◆ EXERCISE GOAL
From the data below, set down exactly the lines between the one holding "Int.natAbs_natCast] at h2" and the one holding "with the three", inclusive, and no others.
* * * *
import Literature.NumberTheory.DiophantineApproximation.ViolaZudilinLemma21
import Literature.NumberTheory.DiophantineApproximation.ViolaZudilinPhiTransformation
import Literature.NumberTheory.DiophantineApproximation.PolylogLogFunctionalIndependence
import Literature.NumberTheory.DiophantineApproximation.FactorialRatioPrimeClasses
import HarnessLib

/-!
# Viola–Zudilin 2018, Proposition 3.1 (the `ϕ`-part): invariance of `P, Q, R` and the extra primes

Topic `Literature/NumberTheory/DiophantineApproximation`. PROVED theorems only; no new definitions,
no named facts.

For a tuple `T = (h,j,k,l,m,q)` with `k ≤ h+m`, `m ≤ j+k`, `m ≤ j+q` let `ϕT = (h+m−k, j+k−m, m, l, k, q)`
(`ϕ = (h h+m−k)(j j+k−m)(k m)`, VZ Lemma 3.2). The exponents `α, β, δ` of Lemma 2.1 are `ϕ`-invariant
(`alpha_phi`, `beta_phi`, `delta_phi`); let `d_{H₀} d_{H₀'}` be any common multiple of the two `d_H d_{H'}`.

* `lemma21_phi` — **Prop. 3.1, lines 1 and 4, with the `ϕ`-relation**: there are `P, Q, R` (for `T`) and
  `P', Q', R'` (for `ϕT`) in `ℤ[X]` of degrees `≤ δ` satisfying the three identities of Lemma 2.1 with
  the COMMON normaliser `N₀(z) = d_{H₀} d_{H₀'} z^α (1−z)^β`, and
  `(h+m−k)! (j+k−m)! · (P, Q, R) = h! j! · (P', Q', R')` in `ℤ[X]`.
  Proof: Lemma 2.1 twice (scaled to `N₀`); `N₀ J^{(0)} = P − Q Li₂ + log z (R − Q Li₁)` for both tuples;
  the real identity `(h+m−k)!(j+k−m)! J^{(0)}(T) = h!j! J^{(0)}(ϕT)` (`J₀_phi`, Euler's hypergeometric
  transformation); uniqueness of such representations (`polylog_log_representation_unique`). This
  replaces the contour-integral interchange of [RV, (3.6)] / VZ Lemma 3.2 for `μ = 1, 2`.
* `prime_dvd_coeff_of_phi` — **the arithmetic gain** [RV, pp. 418–419, (4.5)–(4.6); VZ §6.1]: for the
  `n`-scaled tuple `(hn, jn, kn, ln, mn, qn)`, every prime `p` with `p² > max{h, j, h+m−k, j+k−m}·n` and
  `⌊(h+m−k)ω⌋ + ⌊(j+k−m)ω⌋ < ⌊hω⌋ + ⌊jω⌋`, `ω = {n/p}`, divides every coefficient of `P, Q, R`.

## References

* C. Viola, W. Zudilin, J. reine angew. Math. 736 (2018) 193–223, Lemma 3.2, Prop. 3.1, §6.1 (6.1).
  [ViolaZudilin2018]
* G. Rhin, C. Viola, Ann. Sc. Norm. Super. Pisa Cl. Sci. (5) 4 (2005) 389–437, (3.5)–(3.7), (4.5)–(4.6).
  [RhinViola2005]
-/

noncomputable section

namespace Literature.NumberTheory.DiophantineApproximation

namespace ViolaZudilin

open Finset Polynomial
open scoped Nat
open DilogPade (polylogSeries polylog_log_representation_unique)
open Literature.NumberTheory.LFunctions (lcmUpto_dvd_lcmUpto_of_le)

/-! ### `ϕ`-invariance of the exponents -/

/-- `α` is `ϕ`-invariant. [cite: ViolaZudilin2018, §3.2] -/
theorem alpha_phi (h j k l m q : ℕ) : alpha (h + m - k) (j + k - m) m l k q = alpha h j k l m q := by
  unfold alpha; exact max_comm _ _

/-- `β` is `ϕ`-invariant (`k ≤ h+m`). [cite: ViolaZudilin2018, §3.2] -/
theorem beta_phi {h k m : ℕ} (hk : k ≤ h + m) (j l q : ℕ) : beta (h + m - k) (j + k - m) m l k q = beta h j k l m q := by
  unfold beta; omega

/-- `δ` is `ϕ`-invariant (`k ≤ h+m`, `m ≤ j+k`). [cite: ViolaZudilin2018, §3.2] -/
theorem delta_phi {h j k m : ℕ} (hk : k ≤ h + m) (hm : m ≤ j + k) (l q : ℕ) :
    delta (h + m - k) (j + k - m) m l k q = delta h j k l m q := by
  unfold delta; rw [alpha_phi, beta_phi hk]; unfold beta; omega

/-! ### Scaling Lemma 2.1 to a larger normaliser -/

/-- `aeval z (C c · P) = c · aeval z P`. [folklore] -/
theorem aeval_C_mul' (c : ℤ) (P : ℤ[X]) (z : ℝ) : aeval z (C c * P) = (c : ℝ) * aeval z P := by
  rw [map_mul, aeval_C, algebraMap_int_eq, eq_intCast]

/-- Lemma 2.1 with any normaliser `d_{H₀} d_{H₀'}`, `H ≤ H₀`, `H' ≤ H₀'`. [cite: ViolaZudilin2018, Lemma 2.1] -/
theorem lemma21_of_le {h j k l m q : ℕ} (hm : m ≤ j + k) (hq : m ≤ j + q) {H₀ H₀' : ℕ}
    (hH : bigH h j k l m q ≤ H₀) (hH' : bigH' h j k l m q ≤ H₀') :
    ∃ P Q R : ℤ[X], P.natDegree ≤ delta h j k l m q ∧ Q.natDegree ≤ delta h j k l m q ∧
      R.natDegree ≤ delta h j k l m q ∧
      ∀ z : ℝ, 1 < z →
        (Nat.lcmUpto H₀ : ℝ) * Nat.lcmUpto H₀' * z ^ alpha h j k l m q * (1 - z) ^ beta h j k l m q *
            J z h j k l m q = aeval z P - aeval z Q * polylogSeries 2 (1 / z) ∧
        (Nat.lcmUpto H₀ : ℝ) * Nat.lcmUpto H₀' * z ^ alpha h j k l m q * (1 - z) ^ beta h j k l m q *
            J₁ z h j k l m q = aeval z R - aeval z Q * polylogSeries 1 (1 / z) ∧
        (Nat.lcmUpto H₀ : ℝ) * Nat.lcmUpto H₀' * z ^ alpha h j k l m q * (1 - z) ^ beta h j k l m q *
            J₂ z h j k l m q = aeval z Q := by
  obtain ⟨P, Q, R, hP, hQ, hR, hid⟩ := lemma21 hm hq
  have hdvd : Nat.lcmUpto (bigH h j k l m q) * Nat.lcmUpto (bigH' h j k l m q) ∣ Nat.lcmUpto H₀ * Nat.lcmUpto H₀' :=
    mul_dvd_mul (lcmUpto_dvd_lcmUpto_of_le hH) (lcmUpto_dvd_lcmUpto_of_le hH')
  obtain ⟨ρ, hρ⟩ := hdvd
  have hρ' : (Nat.lcmUpto H₀ : ℝ) * Nat.lcmUpto H₀' =
      ρ * ((Nat.lcmUpto (bigH h j k l m q) : ℝ) * Nat.lcmUpto (bigH' h j k l m q)) := by
    rw [mul_comm (ρ : ℝ)]; exact_mod_cast hρ
  refine ⟨C (ρ : ℤ) * P, C (ρ : ℤ) * Q, C (ρ : ℤ) * R, (natDegree_C_mul_le _ _).trans hP,
    (natDegree_C_mul_le _ _).trans hQ, (natDegree_C_mul_le _ _).trans hR, fun z hz => ?_⟩
  obtain ⟨e0, e1, e2⟩ := hid z hz
  simp only [aeval_C_mul', Int.cast_natCast]
  refine ⟨?_, ?_, ?_⟩
  · rw [hρ']; linear_combination (ρ : ℝ) * e0
  · rw [hρ']; linear_combination (ρ : ℝ) * e1
  · rw [hρ']; linear_combination (ρ : ℝ) * e2

/-! ### The transfer -/

/-- **Viola–Zudilin Prop. 3.1 (`ϕ`-part)**: Lemma 2.1 for `T` and `ϕT` with a common normaliser, degrees
`≤ δ`, and `(h+m−k)!(j+k−m)!·(P,Q,R) = h!j!·(P',Q',R')` in `ℤ[X]`. [cite: ViolaZudilin2018, Proposition 3.1] -/
theorem lemma21_phi {h j k l m q : ℕ} (hk : k ≤ h + m) (hm : m ≤ j + k) (hq : m ≤ j + q) {H₀ H₀' : ℕ}
    (hH : bigH h j k l m q ≤ H₀) (hH' : bigH' h j k l m q ≤ H₀')
    (hHφ : bigH (h + m - k) (j + k - m) m l k q ≤ H₀) (hH'φ : bigH' (h + m - k) (j + k - m) m l k q ≤ H₀') :
    ∃ P Q R P' Q' R' : ℤ[X],
      P.natDegree ≤ delta h j k l m q ∧ Q.natDegree ≤ delta h j k l m q ∧ R.natDegree ≤ delta h j k l m q ∧
      P'.natDegree ≤ delta h j k l m q ∧ Q'.natDegree ≤ delta h j k l m q ∧ R'.natDegree ≤ delta h j k l m q ∧
      (∀ z : ℝ, 1 < z →
        (Nat.lcmUpto H₀ : ℝ) * Nat.lcmUpto H₀' * z ^ alpha h j k l m q * (1 - z) ^ beta h j k l m q *
            J z h j k l m q = aeval z P - aeval z Q * polylogSeries 2 (1 / z) ∧
        (Nat.lcmUpto H₀ : ℝ) * Nat.lcmUpto H₀' * z ^ alpha h j k l m q * (1 - z) ^ beta h j k l m q *
            J₁ z h j k l m q = aeval z R - aeval z Q * polylogSeries 1 (1 / z) ∧
        (Nat.lcmUpto H₀ : ℝ) * Nat.lcmUpto H₀' * z ^ alpha h j k l m q * (1 - z) ^ beta h j k l m q *
            J₂ z h j k l m q = aeval z Q) ∧
      (∀ z : ℝ, 1 < z →
        (Nat.lcmUpto H₀ : ℝ) * Nat.lcmUpto H₀' * z ^ alpha h j k l m q * (1 - z) ^ beta h j k l m q *
            J z (h + m - k) (j + k - m) m l k q = aeval z P' - aeval z Q' * polylogSeries 2 (1 / z) ∧
        (Nat.lcmUpto H₀ : ℝ) * Nat.lcmUpto H₀' * z ^ alpha h j k l m q * (1 - z) ^ beta h j k l m q *
            J₁ z (h + m - k) (j + k - m) m l k q = aeval z R' - aeval z Q' * polylogSeries 1 (1 / z) ∧
        (Nat.lcmUpto H₀ : ℝ) * Nat.lcmUpto H₀' * z ^ alpha h j k l m q * (1 - z) ^ beta h j k l m q *
            J₂ z (h + m - k) (j + k - m) m l k q = aeval z Q') ∧
      C (((h + m - k)! * (j + k - m)! : ℕ) : ℤ) * P = C ((h ! * j ! : ℕ) : ℤ) * P' ∧
      C (((h + m - k)! * (j + k - m)! : ℕ) : ℤ) * Q = C ((h ! * j ! : ℕ) : ℤ) * Q' ∧
      C (((h + m - k)! * (j + k - m)! : ℕ) : ℤ) * R = C ((h ! * j ! : ℕ) : ℤ) * R' := by
  obtain ⟨P, Q, R, hP, hQ, hR, hid⟩ := lemma21_of_le hm hq hH hH'
  obtain ⟨P', Q', R', hP', hQ', hR', hid'⟩ :=
    lemma21_of_le (h := h + m - k) (j := j + k - m) (k := m) (l := l) (m := k) (q := q) (by omega) (by omega) hHφ hH'φ
  rw [delta_phi hk hm] at hP' hQ' hR'
  have hid'' : ∀ z : ℝ, 1 < z →
      (Nat.lcmUpto H₀ : ℝ) * Nat.lcmUpto H₀' * z ^ alpha h j k l m q * (1 - z) ^ beta h j k l m q *
          J z (h + m - k) (j + k - m) m l k q = aeval z P' - aeval z Q' * polylogSeries 2 (1 / z) ∧
      (Nat.lcmUpto H₀ : ℝ) * Nat.lcmUpto H₀' * z ^ alpha h j k l m q * (1 - z) ^ beta h j k l m q *
          J₁ z (h + m - k) (j + k - m) m l k q = aeval z R' - aeval z Q' * polylogSeries 1 (1 / z) ∧
      (Nat.lcmUpto H₀ : ℝ) * Nat.lcmUpto H₀' * z ^ alpha h j k l m q * (1 - z) ^ beta h j k l m q *
          J₂ z (h + m - k) (j + k - m) m l k q = aeval z Q' := by
    intro z hz
    have := hid' z hz
    rwa [alpha_phi, beta_phi hk] at this
  set c : ℕ := (h + m - k)! * (j + k - m)! with hc
  set c' : ℕ := h ! * j ! with hc'
  -- uniqueness transfer through `J^{(0)}`
  have huniq := polylog_log_representation_unique (P₁ := C (c : ℤ) * P) (Q₁ := C (c : ℤ) * Q) (R₁ := C (c : ℤ) * R)
    (S₁ := C (c : ℤ) * Q) (P₂ := C (c' : ℤ) * P') (Q₂ := C (c' : ℤ) * Q') (R₂ := C (c' : ℤ) * R')
    (S₂ := C (c' : ℤ) * Q') fun z hz => by
      have hz1 : 1 < z := by linarith
      obtain ⟨e0, e1, -⟩ := hid z hz1
      obtain ⟨f0, f1, -⟩ := hid'' z hz1
      have hphi := J₀_phi hz1 hk hm hq l
      set N₀ : ℝ := (Nat.lcmUpto H₀ : ℝ) * Nat.lcmUpto H₀' * z ^ alpha h j k l m q * (1 - z) ^ beta h j k l m q
        with hN₀
      have hJ : ∀ a b c d e f : ℕ, J₀ z a b c d e f = J z a b c d e f + Real.log z * J₁ z a b c d e f := by
        intro a b c d e f; rw [J]; ring
      have g0 : N₀ * J₀ z h j k l m q = aeval z P - aeval z Q * polylogSeries 2 (1 / z) +
          Real.log z * (aeval z R - aeval z Q * polylogSeries 1 (1 / z)) := by
        rw [hJ, mul_add, e0, mul_left_comm, e1]
      have g1 : N₀ * J₀ z (h + m - k) (j + k - m) m l k q = aeval z P' - aeval z Q' * polylogSeries 2 (1 / z) +
          Real.log z * (aeval z R' - aeval z Q' * polylogSeries 1 (1 / z)) := by
        rw [hJ, mul_add, f0, mul_left_comm, f1]
      have key : (((h + m - k)! : ℝ) * (j + k - m)!) * (N₀ * J₀ z h j k l m q) =
          ((h ! : ℝ) * j !) * (N₀ * J₀ z (h + m - k) (j + k - m) m l k q) := by
        calc (((h + m - k)! : ℝ) * (j + k - m)!) * (N₀ * J₀ z h j k l m q)
            = N₀ * ((((h + m - k)! : ℝ) * (j + k - m)!) * J₀ z h j k l m q) := by ring
          _ = N₀ * (((h ! : ℝ) * j !) * J₀ z (h + m - k) (j + k - m) m l k q) := by rw [hphi]
          _ = _ := by ring
      rw [g0, g1] at key
      simp only [aeval_C_mul', hc, hc']
      push_cast
      linear_combination key
  obtain ⟨u0, u1, u2, -⟩ := huniq
  exact ⟨P, Q, R, P', Q', R', hP, hQ, hR, hP', hQ', hR', hid, hid'', u0, u1, u2⟩

/-! ### The arithmetic gain from `ϕ` -/

/-- Coefficientwise form of `C c · P = C c' · P'`: `c·|pᵢ| = c'·|p'ᵢ|`. [folklore] -/
theorem natAbs_coeff_mul_eq {c c' : ℕ} {P P' : ℤ[X]} (hPP : C (c : ℤ) * P = C (c' : ℤ) * P') (i : ℕ) :
    (P.coeff i).natAbs * c = (P'.coeff i).natAbs * c' := by
  have := congrArg (fun F : ℤ[X] => F.coeff i) hPP
  simp only [coeff_C_mul] at this
  have h2 := congrArg Int.natAbs this
  rw [Int.natAbs_mul, Int.natAbs_mul, Int.natAbs_natCast, Int.natAbs_natCast] at h2
  linarith [h2]

/-- **[RV (4.5)–(4.6)] for a polynomial relation**: if `((b₁n)!(b₂n)!)·P = ((a₁n)!(a₂n)!)·P'` in `ℤ[X]`
with `a₁+a₂ = b₁+b₂`, then every prime `p` with `aᵢn, bᵢn < p²` in the class
`⌊b₁ω⌋ + ⌊b₂ω⌋ < ⌊a₁ω⌋ + ⌊a₂ω⌋` (`ω = {n/p}`) divides all coefficients of `P`.
[cite: RhinViola2005, (4.5)–(4.6)] -/
theorem prime_dvd_coeff_of_factorial_rel {p : ℕ} [Fact p.Prime] {a₁ a₂ b₁ b₂ : ℕ} (n : ℕ)
    (hbal : a₁ + a₂ = b₁ + b₂) (ha₁ : a₁ * n < p ^ 2) (ha₂ : a₂ * n < p ^ 2) (hb₁ : b₁ * n < p ^ 2)
    (hb₂ : b₂ * n < p ^ 2)
    (hΩ : b₁ * (n % p) / p + b₂ * (n % p) / p < a₁ * (n % p) / p + a₂ * (n % p) / p)
    {P P' : ℤ[X]} (hPP : C (((b₁ * n)! * (b₂ * n)! : ℕ) : ℤ) * P = C (((a₁ * n)! * (a₂ * n)! : ℕ) : ℤ) * P')
    (i : ℕ) : (p : ℤ) ∣ P.coeff i := by
  have h1 := natAbs_coeff_mul_eq hPP i
  have h2 : p ∣ (P.coeff i).natAbs :=
    RhinViola.dvd_of_mul_factorial_eq (p := p) n hbal ha₁ ha₂ hb₁ hb₂ hΩ (X := (P.coeff i).natAbs)
      (Y := (P'.coeff i).natAbs) h1
  exact Int.natCast_dvd.2 h2

/-- **Viola–Zudilin Prop. 3.1 with the arithmetic of §6.1, for the scaled tuple `(hn,jn,kn,ln,mn,qn)`**:
polynomials `P, Q, R ∈ ℤ[X]` of degree `≤ δ(T)·n`… — precisely: of degree `≤ delta (hn) (jn) (kn) (ln) (mn) (qn)` —
with the three identities of Lemma 2.1 for the normaliser `d_{H₀} d_{H₀'} z^α (1−z)^β` (`α, β` of the
scaled tuple; `H₀, H₀'` any bounds for the scaled `H, H'` of `T` and `ϕT`), such that every prime `p` with
`p² > max{h, j, h+m−k, j+k−m}·n` and `⌊(h+m−k){n/p}⌋ + ⌊(j+k−m){n/p}⌋ < ⌊h{n/p}⌋ + ⌊j{n/p}⌋` divides
all coefficients of `P`, `Q` and `R`. [cite: ViolaZudilin2018, Proposition 3.1 and §6.1] -/
theorem lemma21_prime_dvd {h j k l m q : ℕ} (hk : k ≤ h + m) (hm : m ≤ j + k) (hq : m ≤ j + q) (n : ℕ)
    {H₀ H₀' : ℕ} (hH : bigH (h * n) (j * n) (k * n) (l * n) (m * n) (q * n) ≤ H₀)
    (hH' : bigH' (h * n) (j * n) (k * n) (l * n) (m * n) (q * n) ≤ H₀')
    (hHφ : bigH ((h + m - k) * n) ((j + k - m) * n) (m * n) (l * n) (k * n) (q * n) ≤ H₀)
    (hH'φ : bigH' ((h + m - k) * n) ((j + k - m) * n) (m * n) (l * n) (k * n) (q * n) ≤ H₀') :
    ∃ P Q R : ℤ[X],
      P.natDegree ≤ delta (h * n) (j * n) (k * n) (l * n) (m * n) (q * n) ∧
      Q.natDegree ≤ delta (h * n) (j * n) (k * n) (l * n) (m * n) (q * n) ∧
      R.natDegree ≤ delta (h * n) (j * n) (k * n) (l * n) (m * n) (q * n) ∧
      (∀ z : ℝ, 1 < z →
        (Nat.lcmUpto H₀ : ℝ) * Nat.lcmUpto H₀' * z ^ alpha (h * n) (j * n) (k * n) (l * n) (m * n) (q * n) *
            (1 - z) ^ beta (h * n) (j * n) (k * n) (l * n) (m * n) (q * n) *
            J z (h * n) (j * n) (k * n) (l * n) (m * n) (q * n) = aeval z P - aeval z Q * polylogSeries 2 (1 / z) ∧
        (Nat.lcmUpto H₀ : ℝ) * Nat.lcmUpto H₀' * z ^ alpha (h * n) (j * n) (k * n) (l * n) (m * n) (q * n) *
            (1 - z) ^ beta (h * n) (j * n) (k * n) (l * n) (m * n) (q * n) *
            J₁ z (h * n) (j * n) (k * n) (l * n) (m * n) (q * n) = aeval z R - aeval z Q * polylogSeries 1 (1 / z) ∧
        (Nat.lcmUpto H₀ : ℝ) * Nat.lcmUpto H₀' * z ^ alpha (h * n) (j * n) (k * n) (l * n) (m * n) (q * n) *
            (1 - z) ^ beta (h * n) (j * n) (k * n) (l * n) (m * n) (q * n) *
            J₂ z (h * n) (j * n) (k * n) (l * n) (m * n) (q * n) = aeval z Q) ∧
      ∀ (p : ℕ) [Fact p.Prime], max (max h j) (max (h + m - k) (j + k - m)) * n < p ^ 2 →
        (h + m - k) * (n % p) / p + (j + k - m) * (n % p) / p < h * (n % p) / p + j * (n % p) / p →
        ∀ i : ℕ, (p : ℤ) ∣ P.coeff i ∧ (p : ℤ) ∣ Q.coeff i ∧ (p : ℤ) ∣ R.coeff i := by
  have hmul1 : (h + m - k) * n = h * n + m * n - k * n := by rw [Nat.sub_mul, Nat.add_mul]
  have hmul2 : (j + k - m) * n = j * n + k * n - m * n := by rw [Nat.sub_mul, Nat.add_mul]
  have hk' : k * n ≤ h * n + m * n := by rw [← Nat.add_mul]; exact Nat.mul_le_mul_right _ hk
  have hm' : m * n ≤ j * n + k * n := by rw [← Nat.add_mul]; exact Nat.mul_le_mul_right _ hm
  have hq' : m * n ≤ j * n + q * n := by rw [← Nat.add_mul]; exact Nat.mul_le_mul_right _ hq
  rw [hmul1, hmul2] at hHφ hH'φ
  obtain ⟨P, Q, R, P', Q', R', hP, hQ, hR, -, -, -, hid, -, uP, uQ, uR⟩ := lemma21_phi hk' hm' hq' hH hH' hHφ hH'φ
  refine ⟨P, Q, R, hP, hQ, hR, hid, fun p _ hp2 hΩ i => ?_⟩
  rw [← hmul1, ← hmul2] at uP uQ uR
  have ha₁ : h * n < p ^ 2 := lt_of_le_of_lt (Nat.mul_le_mul_right _ (by omega)) hp2
  have ha₂ : j * n < p ^ 2 := lt_of_le_of_lt (Nat.mul_le_mul_right _ (by omega)) hp2
  have hb₁ : (h + m - k) * n < p ^ 2 := lt_of_le_of_lt (Nat.mul_le_mul_right _ (by omega)) hp2
  have hb₂ : (j + k - m) * n < p ^ 2 := lt_of_le_of_lt (Nat.mul_le_mul_right _ (by omega)) hp2
  have hbal : h + j = (h + m - k) + (j + k - m) := by omega
  exact ⟨prime_dvd_coeff_of_factorial_rel n hbal ha₁ ha₂ hb₁ hb₂ hΩ uP i,
    prime_dvd_coeff_of_factorial_rel n hbal ha₁ ha₂ hb₁ hb₂ hΩ uQ i,
    prime_dvd_coeff_of_factorial_rel n hbal ha₁ ha₂ hb₁ hb₂ hΩ uR i⟩

end ViolaZudilin

end Literature.NumberTheory.DiophantineApproximation

end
* * * *
◆ EXERCISE RESULT
  rw [Int.natAbs_mul, Int.natAbs_mul, Int.natAbs_natCast, Int.natAbs_natCast] at h2
  linarith [h2]

/-- **[RV (4.5)–(4.6)] for a polynomial relation**: if `((b₁n)!(b₂n)!)·P = ((a₁n)!(a₂n)!)·P'` in `ℤ[X]`
with `a₁+a₂ = b₁+b₂`, then every prime `p` with `aᵢn, bᵢn < p²` in the class
`⌊b₁ω⌋ + ⌊b₂ω⌋ < ⌊a₁ω⌋ + ⌊a₂ω⌋` (`ω = {n/p}`) divides all coefficients of `P`.
[cite: RhinViola2005, (4.5)–(4.6)] -/
theorem prime_dvd_coeff_of_factorial_rel {p : ℕ} [Fact p.Prime] {a₁ a₂ b₁ b₂ : ℕ} (n : ℕ)
    (hbal : a₁ + a₂ = b₁ + b₂) (ha₁ : a₁ * n < p ^ 2) (ha₂ : a₂ * n < p ^ 2) (hb₁ : b₁ * n < p ^ 2)
    (hb₂ : b₂ * n < p ^ 2)
    (hΩ : b₁ * (n % p) / p + b₂ * (n % p) / p < a₁ * (n % p) / p + a₂ * (n % p) / p)
    {P P' : ℤ[X]} (hPP : C (((b₁ * n)! * (b₂ * n)! : ℕ) : ℤ) * P = C (((a₁ * n)! * (a₂ * n)! : ℕ) : ℤ) * P')
    (i : ℕ) : (p : ℤ) ∣ P.coeff i := by
  have h1 := natAbs_coeff_mul_eq hPP i
  have h2 : p ∣ (P.coeff i).natAbs :=
    RhinViola.dvd_of_mul_factorial_eq (p := p) n hbal ha₁ ha₂ hb₁ hb₂ hΩ (X := (P.coeff i).natAbs)
      (Y := (P'.coeff i).natAbs) h1
  exact Int.natCast_dvd.2 h2

/-- **Viola–Zudilin Prop. 3.1 with the arithmetic of §6.1, for the scaled tuple `(hn,jn,kn,ln,mn,qn)`**:
polynomials `P, Q, R ∈ ℤ[X]` of degree `≤ δ(T)·n`… — precisely: of degree `≤ delta (hn) (jn) (kn) (ln) (mn) (qn)` —
with the three identities of Lemma 2.1 for the normaliser `d_{H₀} d_{H₀'} z^α (1−z)^β` (`α, β` of the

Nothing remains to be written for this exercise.